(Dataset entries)
________________________________________

import Mathlib
import HarnessLib
import Literature.NumberTheory.Transcendental.KZCalculus
import Literature.NumberTheory.Transcendental.KZLogCalculusProofs
import Literature.NumberTheory.Transcendental.SemialgebraicMapsProofs

/-!
# Stub `stub_rebaseOne` (crux `ArrangementNormalForm`, line `janus-bands`) — part `Cov`

Rule (2) of the Kontsevich–Zagier calculus in the plane `ℝ² = (Fin 2 → ℝ)`, as used by
`stub_rebaseOne` (skeleton v4 of crux `ArrangementNormalForm`, line `janus-bands`): the PULL-BACK
form of the change-of-variables move (`cov_pull`: a new representation on `R` parametrising the
old domain by a semialgebraic injective differentiable map `Ψ`, absolute convergence transported
by `MeasureTheory.integrableOn_image_iff_integrableOn_abs_det_fderiv_smul`), the fibred AFFINE maps
`(y, t) ↦ (α y + β, l t + μ y + ν)` (shears, base rescalings, reflections; Jacobian `α l`) and the
BLOW-UP maps `(y, s) ↦ (y, γ y + δ + s (y − p))` of a pencil of lines through a point of the letter
line (Jacobian `y − p`), with their derivatives, determinants, injectivity and semialgebraicity.

References: M. Kontsevich, D. Zagier, *Periods* (2001), §1.2, rule (2).
-/

noncomputable section

open Set MeasureTheory
open Literature.NumberTheory.Transcendental
open Literature.ModelTheory.ExponentialFields

namespace Summit.KontsevichZagierPeriods.ArrangementNormalForm.JanusBands

namespace RebaseOne

/-! ### The pull-back form of rule (2) -/

/-- **Rule (2), pull-back form.** If `Ψ` is `ℚ`-semialgebraic, injective and differentiable on a
`ℚ`-semialgebraic `R ⊆ ℝ²` with `Ψ '' R = r.domain`, and `f'` is a `ℚ`-semialgebraic function on
`R` with `f' = (r.integrand ∘ Ψ) · |det Ψ'|`, then `f'` is absolutely integrable on `R` and the
representation `r' = [R, f']` satisfies `[r] − [r'] ∈ KZ.relations`. -/
theorem cov_pull (r : KZ.IntegralRep 2) {R : Set (Fin 2 → ℝ)} (hR : IsSemialgebraic ℚ R)
    (Ψ : (Fin 2 → ℝ) → (Fin 2 → ℝ)) (Ψ' : (Fin 2 → ℝ) → (Fin 2 → ℝ) →L[ℝ] (Fin 2 → ℝ))
    (hsa : IsSemialgebraicMapOn ℚ R Ψ) (hder : ∀ x ∈ R, HasFDerivWithinAt Ψ (Ψ' x) R x)
    (hinj : InjOn Ψ R) (himg : Ψ '' R = r.domain) (f' : (Fin 2 → ℝ) → ℝ)
    (hf'sa : IsSemialgebraicFunOn ℚ R f')
    (hf : ∀ x ∈ R, f' x = r.integrand (Ψ x) * |(Ψ' x).det|) :
    ∃ r' : KZ.IntegralRep 2, r'.domain = R ∧ r'.integrand = f' ∧
      KZ.of r - KZ.of r' ∈ KZ.relations := by
  have hRm : MeasurableSet R := IsSemialgebraic.measurableSet_holds hR
  have hint : IntegrableOn f' R := by
    have h1 := r.integrableOn
    rw [← himg, integrableOn_image_iff_integrableOn_abs_det_fderiv_smul volume hRm hder hinj] at h1
    refine h1.congr_fun (fun x hx => ?_) hRm
    simp only [hf x hx, smul_eq_mul, mul_comm]
  refine ⟨⟨R, f', hR, hf'sa, hint⟩, rfl, rfl, ?_⟩
  have hcov : KZ.of (⟨R, f', hR, hf'sa, hint⟩ : KZ.IntegralRep 2) - KZ.of r ∈ KZ.relations :=
    KZ.changeOfVariablesRel_subset_relations
      ⟨2, _, r, Ψ, Ψ', hsa, hder, hinj, himg.symm, fun x hx => hf x hx, rfl⟩
  have := KZ.relations.neg_mem hcov
  rwa [neg_sub] at this

/-! ### Fibred affine maps -/

/-- The fibred affine map `(y, t) ↦ (α y + β, l t + μ y + ν)`. -/
def affMap (α β l μ ν : ℝ) (z : Fin 2 → ℝ) : Fin 2 → ℝ := ![α * z 0 + β, l * z 1 + μ * z 0 + ν]

/-- First component of `affMap`. -/
@[simp] theorem affMap_zero (α β l μ ν : ℝ) (z : Fin 2 → ℝ) : affMap α β l μ ν z 0 = α * z 0 + β :=
  rfl

/-- Second component of `affMap`. -/
@[simp] theorem affMap_one (α β l μ ν : ℝ) (z : Fin 2 → ℝ) :
    affMap α β l μ ν z 1 = l * z 1 + μ * z 0 + ν := rfl

/-- The linear part of `affMap`. -/
def linPart (α l μ : ℝ) : (Fin 2 → ℝ) →L[ℝ] (Fin 2 → ℝ) :=
  LinearMap.toContinuousLinearMap (Matrix.toLin' !![α, 0; μ, l])

/-- `linPart` evaluated. -/
theorem linPart_apply (α l μ : ℝ) (z : Fin 2 → ℝ) :
    linPart α l μ z = ![α * z 0, l * z 1 + μ * z 0] := by
  ext i
  fin_cases i
  · simp [linPart, Matrix.toLin'_apply, Matrix.mulVec, dotProduct, Fin.sum_univ_two]
  · simp [linPart, Matrix.toLin'_apply, Matrix.mulVec, dotProduct, Fin.sum_univ_two]; ring

/-- The Jacobian determinant of `affMap`. -/
theorem det_linPart (α l μ : ℝ) : (linPart α l μ).det = α * l := by
  rw [ContinuousLinearMap.det, linPart, LinearMap.coe_toContinuousLinearMap, LinearMap.det_toLin',
    Matrix.det_fin_two_of]
  ring

/-- `affMap` is its linear part plus a constant. -/
theorem affMap_eq (α β l μ ν : ℝ) (z : Fin 2 → ℝ) :
    affMap α β l μ ν z = linPart α l μ z + ![β, ν] := by
  rw [linPart_apply]
  ext i
  fin_cases i <;> simp [affMap]

/-- The derivative of `affMap`. -/
theorem hasFDerivAt_affMap (α β l μ ν : ℝ) (z : Fin 2 → ℝ) :
    HasFDerivAt (affMap α β l μ ν) (linPart α l μ) z := by
  have : affMap α β l μ ν = fun z => linPart α l μ z + ![β, ν] := funext (affMap_eq α β l μ ν)
  rw [this]
  exact (linPart α l μ).hasFDerivAt.add_const _

/-- `affMap` is injective when `α l ≠ 0`. -/
theorem affMap_injective {α l : ℝ} (hα : α ≠ 0) (hl : l ≠ 0) (β μ ν : ℝ) :
    Function.Injective (affMap α β l μ ν) := by
  intro z w h
  have h0 := congr_fun h 0
  have h1 := congr_fun h 1
  simp only [affMap_zero, affMap_one] at h0 h1
  have hy : z 0 = w 0 := mul_left_cancel₀ hα (by linarith)
  have ht : z 1 = w 1 := mul_left_cancel₀ hl (by rw [hy] at h1; linarith)
  ext i
  fin_cases i
  · exact hy
  · exact ht

/-- `affMap` with rational data is a semialgebraic map. -/
theorem isSemialgebraicMapOn_affMap (α β l μ ν : ℚ) {s : Set (Fin 2 → ℝ)} (hs : IsSemialgebraic ℚ s) :
    IsSemialgebraicMapOn ℚ s (affMap α β l μ ν) := by
  refine (isSemialgebraicMapOn_aeval hs ![MvPolynomial.C α * MvPolynomial.X 0 + MvPolynomial.C β,
    MvPolynomial.C l * MvPolynomial.X 1 + MvPolynomial.C μ * MvPolynomial.X 0 +
      MvPolynomial.C ν]).congr fun z _ => ?_
  ext i
  fin_cases i <;> simp [affMap]

/-- Integrability transfers through fibred affine maps (constant nonzero Jacobian). -/
theorem integrableOn_image_affMap {α l : ℝ} (hα : α ≠ 0) (hl : l ≠ 0) (β μ ν : ℝ)
    {s : Set (Fin 2 → ℝ)} (hs : MeasurableSet s) (f : (Fin 2 → ℝ) → ℝ) :
    IntegrableOn f (affMap α β l μ ν '' s) ↔ IntegrableOn (fun z => f (affMap α β l μ ν z)) s := by
  rw [integrableOn_image_iff_integrableOn_abs_det_fderiv_smul volume hs
    (fun z _ => (hasFDerivAt_affMap α β l μ ν z).hasFDerivWithinAt) (affMap_injective hα hl β μ ν).injOn]
  simp only [det_linPart, smul_eq_mul]
  have hc : |α * l| ≠ 0 := abs_ne_zero.2 (mul_ne_zero hα hl)
  constructor
  · intro h
    refine IntegrableOn.congr_fun (h.const_mul |α * l|⁻¹) (fun z _ => ?_) hs
    rw [← mul_assoc, inv_mul_cancel₀ hc, one_mul]
  · intro h
    exact h.const_mul |α * l|

/-- **Affine pull-back.** Rule (2) for `Ψ = affMap α β l μ ν` with rational data (`α l ≠ 0`):
given a semialgebraic `R` with `Ψ '' R = r.domain` and a semialgebraic `f'` on `R` with
`f' = (r.integrand ∘ Ψ) · |α l|`, the representation `[R, f']` exists and `[r] − [R, f']` is a
relation. -/
theorem cov_pull_aff (r : KZ.IntegralRep 2) {R : Set (Fin 2 → ℝ)} (hR : IsSemialgebraic ℚ R)
    (α β l μ ν : ℚ) (hα : α ≠ 0) (hl : l ≠ 0) (himg : affMap α β l μ ν '' R = r.domain)
    (f' : (Fin 2 → ℝ) → ℝ) (hf'sa : IsSemialgebraicFunOn ℚ R f')
    (hf : ∀ x ∈ R, f' x = r.integrand (affMap α β l μ ν x) * |(α : ℝ) * l|) :
    ∃ r' : KZ.IntegralRep 2, r'.domain = R ∧ r'.integrand = f' ∧
      KZ.of r - KZ.of r' ∈ KZ.relations := by
  refine cov_pull r hR (affMap α β l μ ν) (fun _ => linPart α l μ) ?_
    (fun z _ => (hasFDerivAt_affMap _ _ _ _ _ z).hasFDerivWithinAt)
    ((affMap_injective (Rat.cast_ne_zero.2 hα) (Rat.cast_ne_zero.2 hl) _ _ _).injOn) himg f' hf'sa
    fun x hx => by rw [hf x hx, det_linPart]
  have := isSemialgebraicMapOn_affMap α β l μ ν hR
  simpa using this

/-! ### Blow-up maps -/

/-- The blow-up map `(y, s) ↦ (y, γ y + δ + s (y − p))`. -/
def blowMap (γ δ p : ℝ) (z : Fin 2 → ℝ) : Fin 2 → ℝ := ![z 0, γ * z 0 + δ + z 1 * (z 0 - p)]

/-- First component of `blowMap`. -/
@[simp] theorem blowMap_zero (γ δ p : ℝ) (z : Fin 2 → ℝ) : blowMap γ δ p z 0 = z 0 := rfl

/-- Second component of `blowMap`. -/
@[simp] theorem blowMap_one (γ δ p : ℝ) (z : Fin 2 → ℝ) :
    blowMap γ δ p z 1 = γ * z 0 + δ + z 1 * (z 0 - p) := rfl

/-- The derivative of `blowMap` at `z`. -/
def blowDeriv (γ p : ℝ) (z : Fin 2 → ℝ) : (Fin 2 → ℝ) →L[ℝ] (Fin 2 → ℝ) :=
  LinearMap.toContinuousLinearMap (Matrix.toLin' !![1, 0; γ + z 1, z 0 - p])

/-- `blowDeriv` evaluated. -/
theorem blowDeriv_apply (γ p : ℝ) (z v : Fin 2 → ℝ) :
    blowDeriv γ p z v = ![v 0, (γ + z 1) * v 0 + (z 0 - p) * v 1] := by
  ext i
  fin_cases i <;>
    simp [blowDeriv, Matrix.toLin'_apply, Matrix.mulVec, dotProduct, Fin.sum_univ_two]

/-- The Jacobian determinant of `blowMap`. -/
theorem det_blowDeriv (γ p : ℝ) (z : Fin 2 → ℝ) : (blowDeriv γ p z).det = z 0 - p := by
  rw [ContinuousLinearMap.det, blowDeriv, LinearMap.coe_toContinuousLinearMap, LinearMap.det_toLin',
    Matrix.det_fin_two_of]
  ring

/-- The derivative of `blowMap`. -/
theorem hasFDerivAt_blowMap (γ δ p : ℝ) (z : Fin 2 → ℝ) :
    HasFDerivAt (blowMap γ δ p) (blowDeriv γ p z) z := by
  rw [hasFDerivAt_pi']
  have h0 : HasFDerivAt (fun x : Fin 2 → ℝ => x 0)
      (ContinuousLinearMap.proj (R := ℝ) (φ := fun _ : Fin 2 => ℝ) 0) z := hasFDerivAt_apply 0 z
  have h1 : HasFDerivAt (fun x : Fin 2 → ℝ => x 1)
      (ContinuousLinearMap.proj (R := ℝ) (φ := fun _ : Fin 2 => ℝ) 1) z := hasFDerivAt_apply 1 z
  refine Fin.forall_fin_two.2 ⟨?_, ?_⟩
  · show HasFDerivAt (fun x : Fin 2 → ℝ => x 0) _ z
    refine h0.congr_fderiv ?_
    ext v
    simp [blowDeriv_apply]
  · show HasFDerivAt (fun x : Fin 2 → ℝ => γ * x 0 + δ + x 1 * (x 0 - p)) _ z
    refine (((h0.const_mul γ).add_const δ).add (h1.mul (h0.sub_const p))).congr_fderiv ?_
    ext v
    simp [blowDeriv_apply]
    ring

/-- `blowMap` is injective off the vertical line `y = p`. -/
theorem blowMap_injOn (γ δ p : ℝ) {R : Set (Fin 2 → ℝ)} (hR : ∀ z ∈ R, z 0 ≠ p) :
    InjOn (blowMap γ δ p) R := by
  intro z hz w _ h
  have h0 := congr_fun h 0
  have h1 := congr_fun h 1
  simp only [blowMap_zero, blowMap_one] at h0 h1
  have hy : z 0 - p ≠ 0 := sub_ne_zero.2 (hR z hz)
  rw [h0] at h1 hy
  have ht : z 1 = w 1 := mul_right_cancel₀ hy (by linarith)
  ext i
  fin_cases i
  · exact h0
  · exact ht

/-- `blowMap` with rational data is a semialgebraic map. -/
theorem isSemialgebraicMapOn_blowMap (γ δ p : ℚ) {s : Set (Fin 2 → ℝ)} (hs : IsSemialgebraic ℚ s) :
    IsSemialgebraicMapOn ℚ s (blowMap γ δ p) := by
  refine (isSemialgebraicMapOn_aeval hs ![MvPolynomial.X 0,
    MvPolynomial.C γ * MvPolynomial.X 0 + MvPolynomial.C δ +
      MvPolynomial.X 1 * (MvPolynomial.X 0 - MvPolynomial.C p)]).congr fun z _ => ?_
  ext i
  fin_cases i <;> simp [blowMap]

/-- **Blow-up pull-back.** Rule (2) for `Ψ = blowMap γ δ p` with rational data on a semialgebraic
`R` missing the line `y = p`: given `Ψ '' R = r.domain` and a semialgebraic `f'` on `R` with
`f' = (r.integrand ∘ Ψ) · |y − p|`, the representation `[R, f']` exists and `[r] − [R, f']` is a
relation. -/
theorem cov_pull_blow (r : KZ.IntegralRep 2) {R : Set (Fin 2 → ℝ)} (hR : IsSemialgebraic ℚ R)
    (γ δ p : ℚ) (hRp : ∀ z ∈ R, z 0 ≠ p) (himg : blowMap γ δ p '' R = r.domain)
    (f' : (Fin 2 → ℝ) → ℝ) (hf'sa : IsSemialgebraicFunOn ℚ R f')
    (hf : ∀ x ∈ R, f' x = r.integrand (blowMap γ δ p x) * |x 0 - p|) :
    ∃ r' : KZ.IntegralRep 2, r'.domain = R ∧ r'.integrand = f' ∧
      KZ.of r - KZ.of r' ∈ KZ.relations :=
  cov_pull r hR (blowMap γ δ p) (blowDeriv γ p) (isSemialgebraicMapOn_blowMap γ δ p hR)
    (fun z _ => (hasFDerivAt_blowMap _ _ _ z).hasFDerivWithinAt) (blowMap_injOn _ _ _ hRp) himg f'
    hf'sa fun x hx => by rw [hf x hx, det_blowDeriv]

end RebaseOne

/-- Registered support goal of this file: the pull-back form of rule (2) in the plane. -/
theorem rebaseOne_cov_pull (r : KZ.IntegralRep 2) (R : Set (Fin 2 → ℝ)) (hR : Literature.ModelTheory.ExponentialFields.IsSemialgebraic ℚ R) (Ψ : (Fin 2 → ℝ) → (Fin 2 → ℝ)) (Ψ' : (Fin 2 → ℝ) → (Fin 2 → ℝ) →L[ℝ] (Fin 2 → ℝ)) (hsa : IsSemialgebraicMapOn ℚ R Ψ) (hder : ∀ x ∈ R, HasFDerivWithinAt Ψ (Ψ' x) R x) (hinj : InjOn Ψ R) (himg : Ψ '' R = r.domain) (f' : (Fin 2 → ℝ) → ℝ) (hf'sa : IsSemialgebraicFunOn ℚ R f') (hf : ∀ x ∈ R, f' x = r.integrand (Ψ x) * |(Ψ' x).det|) : ∃ r' : KZ.IntegralRep 2, r'.domain = R ∧ r'.integrand = f' ∧ KZ.of r - KZ.of r' ∈ KZ.relations :=
  RebaseOne.cov_pull r hR Ψ Ψ' hsa hder hinj himg f' hf'sa hf

end Summit.KontsevichZagierPeriods.ArrangementNormalForm.JanusBands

________________________________________

If a line in the records above has the word "domain", copy it out.

**SOLUTION TO THE EXERCISE**
old domain by a semialgebraic injective differentiable map `Ψ`, absolute convergence transported
`ℚ`-semialgebraic `R ⊆ ℝ²` with `Ψ '' R = r.domain`, and `f'` is a `ℚ`-semialgebraic function on
    (hinj : InjOn Ψ R) (himg : Ψ '' R = r.domain) (f' : (Fin 2 → ℝ) → ℝ)
    ∃ r' : KZ.IntegralRep 2, r'.domain = R ∧ r'.integrand = f' ∧
given a semialgebraic `R` with `Ψ '' R = r.domain` and a semialgebraic `f'` on `R` with
    (α β l μ ν : ℚ) (hα : α ≠ 0) (hl : l ≠ 0) (himg : affMap α β l μ ν '' R = r.domain)
    ∃ r' : KZ.IntegralRep 2, r'.domain = R ∧ r'.integrand = f' ∧
`R` missing the line `y = p`: given `Ψ '' R = r.domain` and a semialgebraic `f'` on `R` with
    (γ δ p : ℚ) (hRp : ∀ z ∈ R, z 0 ≠ p) (himg : blowMap γ δ p '' R = r.domain)
    ∃ r' : KZ.IntegralRep 2, r'.domain = R ∧ r'.integrand = f' ∧
theorem rebaseOne_cov_pull (r : KZ.IntegralRep 2) (R : Set (Fin 2 → ℝ)) (hR : Literature.ModelTheory.ExponentialFields.IsSemialgebraic ℚ R) (Ψ : (Fin 2 → ℝ) → (Fin 2 → ℝ)) (Ψ' : (Fin 2 → ℝ) → (Fin 2 → ℝ) →L[ℝ] (Fin 2 → ℝ)) (hsa : IsSemialgebraicMapOn ℚ R Ψ) (hder : ∀ x ∈ R, HasFDerivWithinAt Ψ (Ψ' x) R x) (hinj : InjOn Ψ R) (himg : Ψ '' R = r.domain) (f' : (Fin 2 → ℝ) → ℝ) (hf'sa : IsSemialgebraicFunOn ℚ R f') (hf : ∀ x ∈ R, f' x = r.integrand (Ψ x) * |(Ψ' x).det|) : ∃ r' : KZ.IntegralRep 2, r'.domain = R ∧ r'.integrand = f' ∧ KZ.of r - KZ.of r' ∈ KZ.relations :=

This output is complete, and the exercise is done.